In follow, typical code may be very simple to order. - I do not know what the complexity of going out of SSA is, however I am assuming its O(N2).
Regardless, the runtime value is negligable. - Code-generating primary blocks is O(N) with respect to the variety of IR operations, with a excessive fixed multiplier.
This has a impactful runtime value, with the bottleneck being the hash desk.
I exploit a really quick hash-table of my very own design, which alleviates this. - The PBQP drawback is solved in O(N) relative to the variety of edges, and O(N3) relative to the variety of selections.
This can be an enormous runtime value, however is not a difficulty as long as the variety of selections is stored small.

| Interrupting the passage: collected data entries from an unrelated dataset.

/-! ### The block sum of a union of rows and its limit -/

open Classical in
/-- The `K`-block of a union of rows: `Σ_{p ≤ 19n prime, n < Kp} 𝟙[{n/p} ∈ ∪ rows] log p`. [folklore] -/
def blockSum (rows : List Row) (n K : ℕ) : ℝ :=
  ∑ p ∈ primesUpTo19 n,
    if (n : ℝ) < K * p then (if ∃ t ∈ rows, Int.fract ((n : ℝ) / p) ∈ t.toSet then (1 : ℝ) else 0) * Real.log p else 0

/-- The partial sums `Σ_{k<K} (1/(k+u) − 1/(k+v))` of a row. [cite: RhinViola2001, §5 (5.14) (`∫ dψ`)] -/
def rowPartial (t : Row) (K : ℕ) : ℝ := ∑ i ∈ range K, (1 / ((i : ℝ) + t.lo) - 1 / ((i : ℝ) + t.hi))

open Classical in
/-- **The block sum is a combination of `ϑ`-blocks**, hence `blockSum/n → Σ_rows Σ_{k<K} (1/(k+u) − 1/(k+v))`. [folklore] -/
private theorem tendsto_blockSum_div (rows : List Row) (hwf : rows.all Row.wf = true) (hsep : rows.Pairwise Row.sep)
    (K : ℕ) : Tendsto (fun n : ℕ => blockSum rows n K / n) atTop (𝓝 (rows.map fun t => rowPartial t K).sum) := by
  -- blockSum = Σ_rows (T_u − T_v)
  have hblock : ∀ n : ℕ, blockSum rows n K = (rows.map fun t =>
      (∑ i ∈ range K, (Chebyshev.theta (n / ((i : ℝ) + t.lo)) - Chebyshev.theta (n / ((i : ℝ) + 1)))) -
      (∑ i ∈ range K, (Chebyshev.theta (n / ((i : ℝ) + t.hi)) - Chebyshev.theta (n / ((i : ℝ) + 1))))).sum := by
    intro n
    have hrow : ∀ t ∈ rows,
        (∑ i ∈ range K, (Chebyshev.theta (n / ((i : ℝ) + t.lo)) - Chebyshev.theta (n / ((i : ℝ) + 1)))) -
        (∑ i ∈ range K, (Chebyshev.theta (n / ((i : ℝ) + t.hi)) - Chebyshev.theta (n / ((i : ℝ) + 1)))) =
        ∑ p ∈ primesUpTo19 n,
          (if (n : ℝ) < K * p then (if Int.fract ((n : ℝ) / p) ∈ t.toSet then (1 : ℝ) else 0) * Real.log p else 0) := by
      intro t ht
      have hw := (List.all_eq_true.1 hwf) t ht
      obtain ⟨hlo0, hlo19, hle, hhi1⟩ := Row.wf_sound hw
      rw [blockT_eq n K hlo0 (lt_of_le_of_lt hle hhi1) hlo19,
        blockT_eq n K (lt_of_lt_of_le hlo0 hle) hhi1 (hlo19.trans (by linarith)), ← Finset.sum_sub_distrib]
      refine Finset.sum_congr rfl fun p _ => ?_
      by_cases h : (n : ℝ) < K * p
      · rw [if_pos h, if_pos h, if_pos h, Row.indicator_eq hw]; ring
      · rw [if_neg h, if_neg h, if_neg h]; ring
    rw [List.map_congr_left hrow, blockSum, ← sum_list_map_comm]
    refine Finset.sum_congr rfl fun p _ => ?_
    by_cases h : (n : ℝ) < K * p
    · simp only [if_pos h]
      rw [indicator_union_eq_sum rows hwf hsep, ← List.sum_map_mul_right]
    · simp only [if_neg h, List.map_const', List.sum_replicate, smul_zero]
  simp only [hblock]
  have hlim : ∀ t ∈ rows, Tendsto (fun n : ℕ =>
      ((∑ i ∈ range K, (Chebyshev.theta (n / ((i : ℝ) + t.lo)) - Chebyshev.theta (n / ((i : ℝ) + 1)))) -
      (∑ i ∈ range K, (Chebyshev.theta (n / ((i : ℝ) + t.hi)) - Chebyshev.theta (n / ((i : ℝ) + 1))))) / n)
      atTop (𝓝 (rowPartial t K)) := by
    intro t ht
    obtain ⟨hlo0, -, hle, -⟩ := Row.wf_sound ((List.all_eq_true.1 hwf) t ht)
    have h := (tendsto_blockT_div hlo0 K).sub (tendsto_blockT_div (lt_of_lt_of_le hlo0 hle) K)
    simp only [← sub_div] at h
    convert h using 2
    rw [rowPartial, ← Finset.sum_sub_distrib]
    refine Finset.sum_congr rfl fun i _ => by ring
  refine (tendsto_list_sum rows hlim).congr fun n => ?_
  simp only [div_eq_mul_inv, List.sum_map_mul_right]


/-! ### The series `∫_{[u,v)} dψ = Σ_{k ≥ 0} (1/(k+u) − 1/(k+v))` -/

/-- The terms `1/(k+u) − 1/(k+v) = (v−u)/((k+u)(k+v))` of a well-formed row are non-negative, at most
`(v−u)/(u²(k+1)²)`, hence summable. [folklore] -/
private theorem rowTerm_summable {t : Row} (h : t.wf = true) :
    (∀ i : ℕ, 0 ≤ 1 / ((i : ℝ) + t.lo) - 1 / ((i : ℝ) + t.hi)) ∧
      Summable (fun i : ℕ => 1 / ((i : ℝ) + t.lo) - 1 / ((i : ℝ) + t.hi)) := by
  obtain ⟨hlo0, -, hle, hhi1⟩ := Row.wf_sound h
  have hhi0 : 0 < t.hi := lt_of_lt_of_le hlo0 hle
  have hnn : ∀ i : ℕ, 0 ≤ 1 / ((i : ℝ) + t.lo) - 1 / ((i : ℝ) + t.hi) := fun i =>
    sub_nonneg.2 (one_div_le_one_div_of_le (by positivity) (by linarith))
  refine ⟨hnn, ?_⟩
  have hs : Summable fun i : ℕ => (t.hi - t.lo) / t.lo ^ 2 * (1 / ((i : ℝ) + 1) ^ 2) := by
    have h := (summable_nat_add_iff 1).2 (Real.summable_one_div_nat_pow.2 one_lt_two)
    simpa using h.mul_left ((t.hi - t.lo) / t.lo ^ 2)
  refine Summable.of_nonneg_of_le hnn (fun i => ?_) hs
  have hi : (0 : ℝ) ≤ i := i.cast_nonneg
  have h1 : (0 : ℝ) < (i : ℝ) + t.lo := by linarith
  have h2 : (0 : ℝ) < (i : ℝ) + t.hi := by linarith
  rw [div_sub_div _ _ h1.ne' h2.ne']
  have hnum : 1 * ((i : ℝ) + t.hi) - ((i : ℝ) + t.lo) * 1 = t.hi - t.lo := by ring
  rw [hnum, div_mul_div_comm, mul_one, div_le_div_iff₀ (by positivity) (by positivity)]
  have hlt : (t.lo * ((i : ℝ) + 1)) ^ 2 ≤ ((i : ℝ) + t.lo) * ((i : ℝ) + t.hi) := by
    have h3 : t.lo * ((i : ℝ) + 1) ≤ (i : ℝ) + t.lo := by nlinarith
    calc (t.lo * ((i : ℝ) + 1)) ^ 2 ≤ ((i : ℝ) + t.lo) ^ 2 := by gcongr
      _ = ((i : ℝ) + t.lo) * ((i : ℝ) + t.lo) := sq _
      _ ≤ ((i : ℝ) + t.lo) * ((i : ℝ) + t.hi) := by gcongr
  have h3 : 0 ≤ t.hi - t.lo := by linarith
  calc (t.hi - t.lo) * (t.lo ^ 2 * ((i : ℝ) + 1) ^ 2) = (t.hi - t.lo) * (t.lo * ((i : ℝ) + 1)) ^ 2 := by ring
    _ ≤ (t.hi - t.lo) * (((i : ℝ) + t.lo) * ((i : ℝ) + t.hi)) := by gcongr

/-- **`∫_{[u,v)} dψ = ψ(v) − ψ(u) = Σ_{k ≥ 0} (1/(k+u) − 1/(k+v))`**, the contribution of one row to (5.14)
(`ψ = Γ′/Γ`; the series is the standard one for a difference of digamma values). [cite: RhinViola2001, §5 (5.14)] -/
def rowSeries (t : Row) : ℝ := ∑' i : ℕ, (1 / ((i : ℝ) + t.lo) - 1 / ((i : ℝ) + t.hi))

/-- **`∫_Ω dψ`** for a union `Ω` of disjoint rows: the sum of the row series. [cite: RhinViola2001, §5 (5.14)] -/
def intDpsi (rows : List Row) : ℝ := (rows.map rowSeries).sum

/-- The partial sums converge: `Σ_rows Σ_{k<K} (…) → ∫_Ω dψ` as `K → ∞`. [folklore] -/
private theorem tendsto_rowPartial_sum (rows : List Row) (hwf : rows.all Row.wf = true) :
    Tendsto (fun K : ℕ => (rows.map fun t => rowPartial t K).sum) atTop (𝓝 (intDpsi rows)) := by
  unfold intDpsi
  exact tendsto_list_sum rows fun t ht =>
    (rowTerm_summable ((List.all_eq_true.1 hwf) t ht)).2.tendsto_sum_tsum_nat

/-! ### `log Δ_n` between the block sums, and the limits -/

open Classical in
/-- `log ∏_{p > √(19n), {n/p} ∈ Ω} p` as a sum over the primes `p ≤ 19n`. [folklore] -/
def logProd (rows : List Row) (n : ℕ) : ℝ :=
  ∑ p ∈ primesUpTo19 n,
    if 19 * n < p ^ 2 ∧ ∃ t ∈ rows, Int.fract ((n : ℝ) / p) ∈ t.toSet then Real.log p else 0

open Classical in
/-- **Sandwich** for `K ≥ 1`, `n ≥ 19K²`: `blockSum ≤ logProd ≤ blockSum + ϑ(n/K)` (the primes `√(19n) < p ≤ n/K` contribute at
most `ϑ(n/K)`). [folklore] -/
private theorem sandwich (rows : List Row) (n K : ℕ) (hK : 1 ≤ K) (hn : 19 * K ^ 2 ≤ n) :
    blockSum rows n K ≤ logProd rows n ∧
      logProd rows n ≤ blockSum rows n K + Chebyshev.theta (n / K) := by
  have hn0 : (0 : ℝ) ≤ n := n.cast_nonneg
  have hK0 : (0 : ℝ) < K := by exact_mod_cast hK
  have hKn : (19 : ℝ) * K ^ 2 ≤ n := by exact_mod_cast hn
  have hlog0 : ∀ p : ℕ, 0 ≤ Real.log p := fun p => Real.log_natCast_nonneg p
  -- `n < Kp ⇒ 19n < p²`
  have hsq : ∀ p : ℕ, (n : ℝ) < K * p → 19 * n < p ^ 2 := by
    intro p hp
    have hp19 : (19 : ℝ) * K < p := by nlinarith
    have : (19 : ℝ) * n < (p : ℝ) ^ 2 := by nlinarith
    exact_mod_cast this
  constructor
  · unfold blockSum logProd
    refine Finset.sum_le_sum fun p _ => ?_
    by_cases h : (n : ℝ) < K * p
    · rw [if_pos h]
      by_cases hex : ∃ t ∈ rows, Int.fract ((n : ℝ) / p) ∈ t.toSet
      · rw [if_pos hex, if_pos ⟨hsq p h, hex⟩, one_mul]
      · rw [if_neg hex, zero_mul]; split_ifs <;> simp [hlog0]
    · rw [if_neg h]; split_ifs <;> simp [hlog0]
  · have hθ : Chebyshev.theta (n / K) = ∑ p ∈ primesUpTo19 n, if (p : ℝ) ≤ n / K then Real.log p else 0 :=
      theta_eq_sum_ite n (by positivity) ((div_le_self hn0 (by exact_mod_cast hK)).trans (by nlinarith))
    rw [hθ, blockSum, logProd, ← Finset.sum_add_distrib]
    refine Finset.sum_le_sum fun p hp => ?_
    obtain ⟨⟨hp0, -⟩, -⟩ : (0 < p ∧ p ≤ 19 * n) ∧ p.Prime := by simpa [primesUpTo19, mem_filter, mem_Ioc] using hp
    have hpr : (0 : ℝ) < p := by exact_mod_cast hp0
    by_cases h : (n : ℝ) < K * p
    · rw [if_pos h]
      by_cases hex : ∃ t ∈ rows, Int.fract ((n : ℝ) / p) ∈ t.toSet
      · rw [if_pos hex, one_mul]; split_ifs <;> linarith [hlog0 p]
      · rw [if_neg hex, if_neg (fun h' => hex h'.2), zero_mul]; split_ifs <;> linarith [hlog0 p]
    · have hle : (p : ℝ) ≤ n / K := by rw [le_div_iff₀ hK0]; linarith
      rw [if_neg h, if_pos hle, zero_add]; split_ifs <;> linarith [hlog0 p]

/-- **The limit of `(1/n) log ∏_{p > √(19n), {n/p} ∈ Ω} p` is `∫_Ω dψ`**, for a union `Ω` of well-formed, separated rows
(prime number theorem). [cite: RhinViola2001, §5 (5.14); RhinViola1996, §4 p. 51] -/
theorem tendsto_logProd_div (rows : List Row) (hwf : rows.all Row.wf = true) (hsep : rows.Pairwise Row.sep) :
    Tendsto (fun n : ℕ => logProd rows n / n) atTop (𝓝 (intDpsi rows)) := by
  rw [Metric.tendsto_atTop]
  intro ε hε
  have hε3 : 0 < ε / 3 := by positivity
  have hP := tendsto_rowPartial_sum rows hwf
  have hlim0 : Tendsto (fun K : ℕ => Real.log 4 / (K : ℝ)) atTop (𝓝 0) :=
    tendsto_const_nhds.div_atTop tendsto_natCast_atTop_atTop
  obtain ⟨K, ⟨hK1, hK2⟩, hK3⟩ :=
    ((((Metric.tendsto_nhds.1 hP) (ε / 3) hε3).and (hlim0.eventually (gt_mem_nhds hε3))).and
      (eventually_ge_atTop 1)).exists
  rw [Real.dist_eq] at hK1
  obtain ⟨N₁, hN₁⟩ := Metric.tendsto_atTop.1 (tendsto_blockSum_div rows hwf hsep K) (ε / 3) hε3
  refine ⟨max N₁ (19 * K ^ 2 + 1), fun n hn => ?_⟩
  have hn2 : 19 * K ^ 2 ≤ n := by have := le_of_max_le_right hn; omega
  have hn' : (0 : ℝ) < n := by exact_mod_cast (show 0 < n by have := le_of_max_le_right hn; omega)
  have hK0 : (0 : ℝ) < K := by exact_mod_cast hK3
  obtain ⟨hlo, hhi⟩ := sandwich rows n K hK3 hn2
  have hθ : Chebyshev.theta (n / K) ≤ Real.log 4 * (n / K) := Chebyshev.theta_le_log4_mul_x (by positivity)
  specialize hN₁ n (le_of_max_le_left hn)
  rw [Real.dist_eq] at hN₁ ⊢
  have e1 : |logProd rows n / n - blockSum rows n K / n| ≤ Real.log 4 / K := by
    rw [← sub_div, abs_div, abs_of_pos hn', div_le_iff₀ hn', abs_of_nonneg (by linarith)]
    calc logProd rows n - blockSum rows n K ≤ Real.log 4 * (n / K) := by linarith
      _ = Real.log 4 / K * n := by field_simp
  calc |logProd rows n / n - intDpsi rows|
      ≤ |logProd rows n / n - blockSum rows n K / n| + |blockSum rows n K / n - (rows.map fun t => rowPartial t K).sum| +
          |(rows.map fun t => rowPartial t K).sum - intDpsi rows| := by
        linarith [abs_sub_le (logProd rows n / n) (blockSum rows n K / n) (intDpsi rows),
          abs_sub_le (blockSum rows n K / n) ((rows.map fun t => rowPartial t K).sum) (intDpsi rows)]
    _ < ε / 3 + ε / 3 + ε / 3 := by linarith
    _ = ε := by ring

I reckon the PBQP solver could possibly be carried out utilizing SIMD if mandatory, however I have never discovered the necessity. - Repeatedly producing primary blocks has some terrible complexity,
however due to the simulated annealing it turns into O(N).
A big value at this step is cache misses brought on by studying meeting combos.
With correct method, many of those cache misses will be prevented.
Conclusion
This code generator has labored properly sufficient for me.
Though components of it are bushy, the continuations make it simple so as to add new operations
and I do not see a lot technical debt within the code. The generated meeting code has been good, albeit not good.
As said, it beat different compilers for the benchmarks I ran, however I am positive others may beat mine as properly.
My solely purpose was to supply a great compiler, not the perfect.
As I discussed at first, I haven’t got deep knowlege of different code era methods.
Many of the papers on code era I’ve seen contain ILP / SAT solvers and take minutes, if not hours to compile an extended perform.
In addition to, every part these days is designed for RISC architectures, which is completely in contrast to the 6502.
You would possibly suppose that papers from the Nineteen Seventies could be extra helpful, however within the 70s computer systems have been sluggish
and the algorithms designed for them have been O(N) and compensating.
You simply do not see recommendation like “hash every part and run it 1,000,000 instances” again then.